(Stored dataset items)

++++++

variable {W p L} in
/-- **`DK` is THE canonical cyclotomic `p`-adic height pairing on `E(L)`, sigma-squared form, for an
ARBITRARY number field `L`** (no condition on the splitting of `p`): on every admissible point
`⟨P, P⟩ = ĥ^Σ_{p,L}(P)` in `ℂ_p`. [cite: BalakrishnanCiperianiStein2015, §4.1 eq. (4.1)] -/
def IsCanonicalSqCp (DK : PAdicHeightDataK W p L) : Prop :=
  ∀ P : (W.baseChange L).toAffine.Point, IsAdmissibleCp W p L P →
    algebraMap ℚ_[p] ℂ_[p] (DK.pairing P P) = canonicalPAdicHeightSqCp W p L P

@[simp] theorem canonicalPAdicHeightSqCp_zero : canonicalPAdicHeightSqCp W p L 0 = 0 := rfl

end Receptacle

/-! ## §2 The named-fact CANDIDATES (assert nothing; a typer files one of them) -/

/-- **Bertrand 1984 §3 Cor. 1, general form, cyclotomic currency** (candidate resolving the tree's
`-- TODO(general form)` of `BertrandCMHeightNonvanishingTwo.lean`): `E/ℚ` with CM, `p` ANY prime of
good ORDINARY reduction, the Mazur–Tate sigma-squared pair of `E ⊗ ℚ_p` existing (kills the junk
branch of `padicSigmaSq`; automatic at odd `p`, a theorem of the tree at `p = 2`, `j = −3375`), `L` ANY
number field, `DK` THE canonical datum on `E(L)` (place-free receptacle): a point `P ∈ E(L)` of
infinite order has `⟨P,P⟩ ≠ 0`. Source: LNM 1068 p. 20 (setting: "E a bonne réduction ordinaire" above
`p`, no parity, no splitting), p. 21 COROLLAIRE 1 ("Soit `P` un point de `E(ℚ̄)` de hauteur `h_𝔭(P)`
nulle. Alors, `P` est un point de torsion de `E`") and the remark following it (extension to `h_{a,b}`,
`a, b > 0`, so to the cyclotomic `h_{1,1}`); Mazur–Tate 1991 Thm. 3.1 (`σ`/`σ²` computes the canonical
height). [cite: Bertrand1984ThetaCM, §3 Corollaire 1 (p. 21) and Remarque] [cite: Bertrand1982, §3 (p. 8–9)]
[cite: BalakrishnanCiperianiStein2015, §4.1 eq. (4.1)] -/
def bertrand1984_pairingSq_self_ne_zero_numberField : Prop :=
  ∀ (W : WeierstrassCurve ℚ) [W.IsElliptic] [W.IsGloballyMinimal], W.HasCM →
    ∀ (p : ℕ) [Fact p.Prime], W.HasGoodReductionAtPrime p → ¬ (p : ℤ) ∣ W.frobeniusTrace p →
      (∃ S : PowerSeries ℚ_[p], ∃ c : ℚ_[p], (W.baseChange ℚ_[p]).IsMazurTateSigmaSqPair S c) →
        ∀ (L : Type) [Field L] [NumberField L] (DK : PAdicHeightDataK W p L), IsCanonicalSqCp DK →
          ∀ P : (W.baseChange L).toAffine.Point, ¬ IsOfFinAddOrder P → DK.pairing P P ≠ 0

/-- **The `p = 2`, `j = −3375` slice over an arbitrary number field** — the exact extension of the
tree's `bertrand_pairingSq_self_ne_zero_two_of_j_eq_neg3375` (`L = ℚ`) that the additive twin needs
(`L = ℚ(√d)`, `2` ramified). Same source lines. [cite: Bertrand1984ThetaCM, §3 Corollaire 1 (p. 21)]
[cite: Bertrand1982, §3 Corollaire 4 (p. 8)] -/
def bertrand_pairingSq_self_ne_zero_two_numberField_of_j_eq_neg3375 : Prop :=
  ∀ (W : WeierstrassCurve ℚ) [W.IsElliptic] [W.IsGloballyMinimal], W.j = -3375 →
    W.HasGoodReductionAtPrime 2 →
      ∀ (L : Type) [Field L] [NumberField L] (DK : PAdicHeightDataK W 2 L), IsCanonicalSqCp DK →
        ∀ P : (W.baseChange L).toAffine.Point, ¬ IsOfFinAddOrder P → DK.pairing P P ≠ 0

/-- The general candidate implies the slice, given the three arithmetic side inputs on `j = −3375`
curves (CM; `2` ordinary when good — `a₂` odd, cf. tree `cm7_frobeniusTrace_two`; the MT sigma-squared
pair at `2` exists — cf. tree `cm7_existsUnique_isCanonicalSq_two'`). [folklore] -/
theorem slice_of_general (hgen : bertrand1984_pairingSq_self_ne_zero_numberField)
    (hCM : ∀ (W : WeierstrassCurve ℚ) [W.IsElliptic], W.j = -3375 → W.HasCM)
    (hord : ∀ (W : WeierstrassCurve ℚ) [W.IsElliptic] [W.IsGloballyMinimal], W.j = -3375 →
      W.HasGoodReductionAtPrime 2 → ¬ (2 : ℤ) ∣ W.frobeniusTrace 2)
    (hMT : ∀ (W : WeierstrassCurve ℚ) [W.IsElliptic] [W.IsGloballyMinimal], W.j = -3375 →
      W.HasGoodReductionAtPrime 2 →
        ∃ S : PowerSeries ℚ_[2], ∃ c : ℚ_[2], (W.baseChange ℚ_[2]).IsMazurTateSigmaSqPair S c) :
    bertrand_pairingSq_self_ne_zero_two_numberField_of_j_eq_neg3375 := by
  intro W _ _ hj hgood L _ _ DK hDK P hP
  exact hgen W (hCM W hj) 2 hgood (hord W hj hgood) (hMT W hj hgood) L DK hDK P hP

/-! ## §3 Transport: the additive twin's datum, and what is PROVED about it -/

section Transport

variable {W V : WeierstrassCurve ℚ} {p : ℕ} [Fact p.Prime] {L : Type} [Field L] [NumberField L]

/-- Pull a datum on `W(L)` back along an additive map `φ : V(L) →+ W(L)`:
`⟨P, Q⟩^φ := ⟨φP, φQ⟩`. [folklore] -/
def pullback (DK : PAdicHeightDataK W p L)
    (φ : (V.baseChange L).toAffine.Point →+ (W.baseChange L).toAffine.Point) :
    PAdicHeightDataK V p L where
  pairing := (DK.pairing.comp φ).compl₂ φ
  symm P Q := by
    simp only [AddMonoidHom.compl₂_apply, AddMonoidHom.comp_apply]
    exact DK.symm _ _
  map_torsion P Q hP := by
    simp only [AddMonoidHom.compl₂_apply, AddMonoidHom.comp_apply]
    exact DK.map_torsion _ _ (φ.isOfFinAddOrder hP)

@[simp] theorem pullback_pairing (DK : PAdicHeightDataK W p L)
    (φ : (V.baseChange L).toAffine.Point →+ (W.baseChange L).toAffine.Point)
    (P Q : (V.baseChange L).toAffine.Point) :
    (pullback DK φ).pairing P Q = DK.pairing (φ P) (φ Q) := rfl

/-- Non-isotropy on points of infinite order transports along an INJECTIVE `φ`. [folklore] -/
theorem pullback_pairing_self_ne_zero (DK : PAdicHeightDataK W p L)
    (φ : (V.baseChange L).toAffine.Point →+ (W.baseChange L).toAffine.Point)
    (hφ : Function.Injective φ)
    (hDK : ∀ P : (W.baseChange L).toAffine.Point, ¬ IsOfFinAddOrder P → DK.pairing P P ≠ 0)
    (P : (V.baseChange L).toAffine.Point) (hP : ¬ IsOfFinAddOrder P) :
    (pullback DK φ).pairing P P ≠ 0 := by
  rw [pullback_pairing]
  exact hDK (φ P) fun h => hP (hφ.isOfFinAddOrder_iff.mp h)

variable (V L) in
/-- `ι_V : V(ℚ) →+ V(L)` (Mathlib's `Affine.Point.map`; equal to the tree's `pointToBaseChange`). -/
def toBaseChange : V.toAffine.Point →+ (V.baseChange L).toAffine.Point :=
  Affine.Point.map (W' := V) (F := ℚ) (Algebra.ofId ℚ L)

theorem toBaseChange_apply (P : V.toAffine.Point) :
    toBaseChange V L P = V.pointToBaseChange L P := by
  rcases P with _ | ⟨x, y, h⟩ <;> rfl

theorem isOfFinAddOrder_toBaseChange_iff (P : V.toAffine.Point) :
    IsOfFinAddOrder (toBaseChange V L P) ↔ IsOfFinAddOrder P := by
  rw [toBaseChange_apply]
  exact V.isOfFinAddOrder_pointToBaseChange_iff L P

/-- **The twin's `p`-adic height datum on `V(ℚ)` BY TRANSPORT**: `⟨P, Q⟩_V := c · ⟨φ ιP, φ ιQ⟩_{W/L}`
(`c = [L:ℚ]⁻¹` puts it in the tree's `ℚ`-normalisation, cf. `RestrictsTo`). [folklore] -/
def twinDatum (DK : PAdicHeightDataK W p L)
    (φ : (V.baseChange L).toAffine.Point →+ (W.baseChange L).toAffine.Point) (c : ℚ_[p]) :
    PAdicHeightData V p where
  pairing := (((pullback DK φ).pairing.comp (toBaseChange V L)).compl₂ (toBaseChange V L)).compr₂
    (AddMonoidHom.mulLeft c)
  symm P Q := by
    simp only [AddMonoidHom.compr₂_apply, AddMonoidHom.compl₂_apply, AddMonoidHom.comp_apply,
      AddMonoidHom.coe_mulLeft, pullback_pairing]
    rw [DK.symm]
  map_torsion P Q hP := by
    simp only [AddMonoidHom.compr₂_apply, AddMonoidHom.compl₂_apply, AddMonoidHom.comp_apply,
      AddMonoidHom.coe_mulLeft, pullback_pairing]
    rw [DK.map_torsion _ _ (φ.isOfFinAddOrder ((isOfFinAddOrder_toBaseChange_iff P).mpr hP)),
      mul_zero]

@[simp] theorem twinDatum_pairing (DK : PAdicHeightDataK W p L)
    (φ : (V.baseChange L).toAffine.Point →+ (W.baseChange L).toAffine.Point) (c : ℚ_[p])
    (P Q : V.toAffine.Point) :
    (twinDatum DK φ c).pairing P Q =
      c * DK.pairing (φ (toBaseChange V L P)) (φ (toBaseChange V L Q)) := rfl

/-- **Normalisation identity** (the `[L:ℚ]` digit of (3)₂'s exponent `e₂`): with `c = [L:ℚ]⁻¹`,
`⟨φιP, φιQ⟩_{W/L} = [L:ℚ]·⟨P, Q⟩_V`. [folklore] -/
theorem pairing_pullback_eq_finrank_mul (DK : PAdicHeightDataK W p L)
    (φ : (V.baseChange L).toAffine.Point →+ (W.baseChange L).toAffine.Point) (P Q : V.toAffine.Point) :
    DK.pairing (φ (toBaseChange V L P)) (φ (toBaseChange V L Q)) =
      (Module.finrank ℚ L : ℚ_[p]) *
        (twinDatum DK φ ((Module.finrank ℚ L : ℚ_[p])⁻¹)).pairing P Q := by
  have h : (Module.finrank ℚ L : ℚ_[p]) ≠ 0 := by
    exact_mod_cast (Module.finrank_pos (R := ℚ) (M := L)).ne'
  rw [twinDatum_pairing, ← mul_assoc, mul_inv_cancel₀ h, one_mul]

/-- **The transported datum has no isotropic rational point of infinite order** whenever the
`L`-datum has none on `W(L)` and `φ` is injective (`c ≠ 0`). [folklore] -/
theorem twinDatum_pairing_self_ne_zero (DK : PAdicHeightDataK W p L)
    (φ : (V.baseChange L).toAffine.Point →+ (W.baseChange L).toAffine.Point)
    (hφ : Function.Injective φ) {c : ℚ_[p]} (hc : c ≠ 0)
    (hDK : ∀ P : (W.baseChange L).toAffine.Point, ¬ IsOfFinAddOrder P → DK.pairing P P ≠ 0)
    (P : V.toAffine.Point) (hP : ¬ IsOfFinAddOrder P) :
    (twinDatum DK φ c).pairing P P ≠ 0 := by
  rw [twinDatum_pairing]
  refine mul_ne_zero hc (hDK _ fun h => hP ?_)
  exact (isOfFinAddOrder_toBaseChange_iff P).mp (hφ.isOfFinAddOrder_iff.mp h)

/-- **Schneider's non-degeneracy for the twin in Mordell–Weil rank one** (the shape the leading-term
reading of PRGZ₂ on road B⁻ consumes): `Reg_p(V, twinDatum) ≠ 0`. Tree rank-one algebra
`PAdicHeightData.not_schneiderConjecture_iff_of_rank_one` + Mordell–Weil. [folklore] -/
theorem schneider_twin_of_rank_one [V.IsElliptic] (hrank : V.mordellWeilRank = 1)
    (DK : PAdicHeightDataK W p L)
    (φ : (V.baseChange L).toAffine.Point →+ (W.baseChange L).toAffine.Point)
    (hφ : Function.Injective φ) {c : ℚ_[p]} (hc : c ≠ 0)
    (hDK : ∀ P : (W.baseChange L).toAffine.Point, ¬ IsOfFinAddOrder P → DK.pairing P P ≠ 0) :
    SchneiderConjecture (twinDatum DK φ c) := by
  by_contra hS0
  obtain ⟨P, hP, hPP⟩ := ((twinDatum DK φ c).not_schneiderConjecture_iff_of_rank_one hrank
    V.exists_isMordellWeilBasis_holds).mp hS0
  exact twinDatum_pairing_self_ne_zero DK φ hφ hc hDK P hP hPP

++++++

Problem to work on ▸ Using the data above, reproduce exactly the lines from the line that contains "W.HasGoodReductionAtPrime 2 → ¬" through the line that contains "theorem pullback_pairing_self_ne_zero (DK", including both.

Task solution ▸
      W.HasGoodReductionAtPrime 2 → ¬ (2 : ℤ) ∣ W.frobeniusTrace 2)
    (hMT : ∀ (W : WeierstrassCurve ℚ) [W.IsElliptic] [W.IsGloballyMinimal], W.j = -3375 →
      W.HasGoodReductionAtPrime 2 →
        ∃ S : PowerSeries ℚ_[2], ∃ c : ℚ_[2], (W.baseChange ℚ_[2]).IsMazurTateSigmaSqPair S c) :
    bertrand_pairingSq_self_ne_zero_two_numberField_of_j_eq_neg3375 := by
  intro W _ _ hj hgood L _ _ DK hDK P hP
  exact hgen W (hCM W hj) 2 hgood (hord W hj hgood) (hMT W hj hgood) L DK hDK P hP

/-! ## §3 Transport: the additive twin's datum, and what is PROVED about it -/

section Transport

variable {W V : WeierstrassCurve ℚ} {p : ℕ} [Fact p.Prime] {L : Type} [Field L] [NumberField L]

/-- Pull a datum on `W(L)` back along an additive map `φ : V(L) →+ W(L)`:
`⟨P, Q⟩^φ := ⟨φP, φQ⟩`. [folklore] -/
def pullback (DK : PAdicHeightDataK W p L)
    (φ : (V.baseChange L).toAffine.Point →+ (W.baseChange L).toAffine.Point) :
    PAdicHeightDataK V p L where
  pairing := (DK.pairing.comp φ).compl₂ φ
  symm P Q := by
    simp only [AddMonoidHom.compl₂_apply, AddMonoidHom.comp_apply]
    exact DK.symm _ _
  map_torsion P Q hP := by
    simp only [AddMonoidHom.compl₂_apply, AddMonoidHom.comp_apply]
    exact DK.map_torsion _ _ (φ.isOfFinAddOrder hP)

@[simp] theorem pullback_pairing (DK : PAdicHeightDataK W p L)
    (φ : (V.baseChange L).toAffine.Point →+ (W.baseChange L).toAffine.Point)
    (P Q : (V.baseChange L).toAffine.Point) :
    (pullback DK φ).pairing P Q = DK.pairing (φ P) (φ Q) := rfl

/-- Non-isotropy on points of infinite order transports along an INJECTIVE `φ`. [folklore] -/
theorem pullback_pairing_self_ne_zero (DK : PAdicHeightDataK W p L)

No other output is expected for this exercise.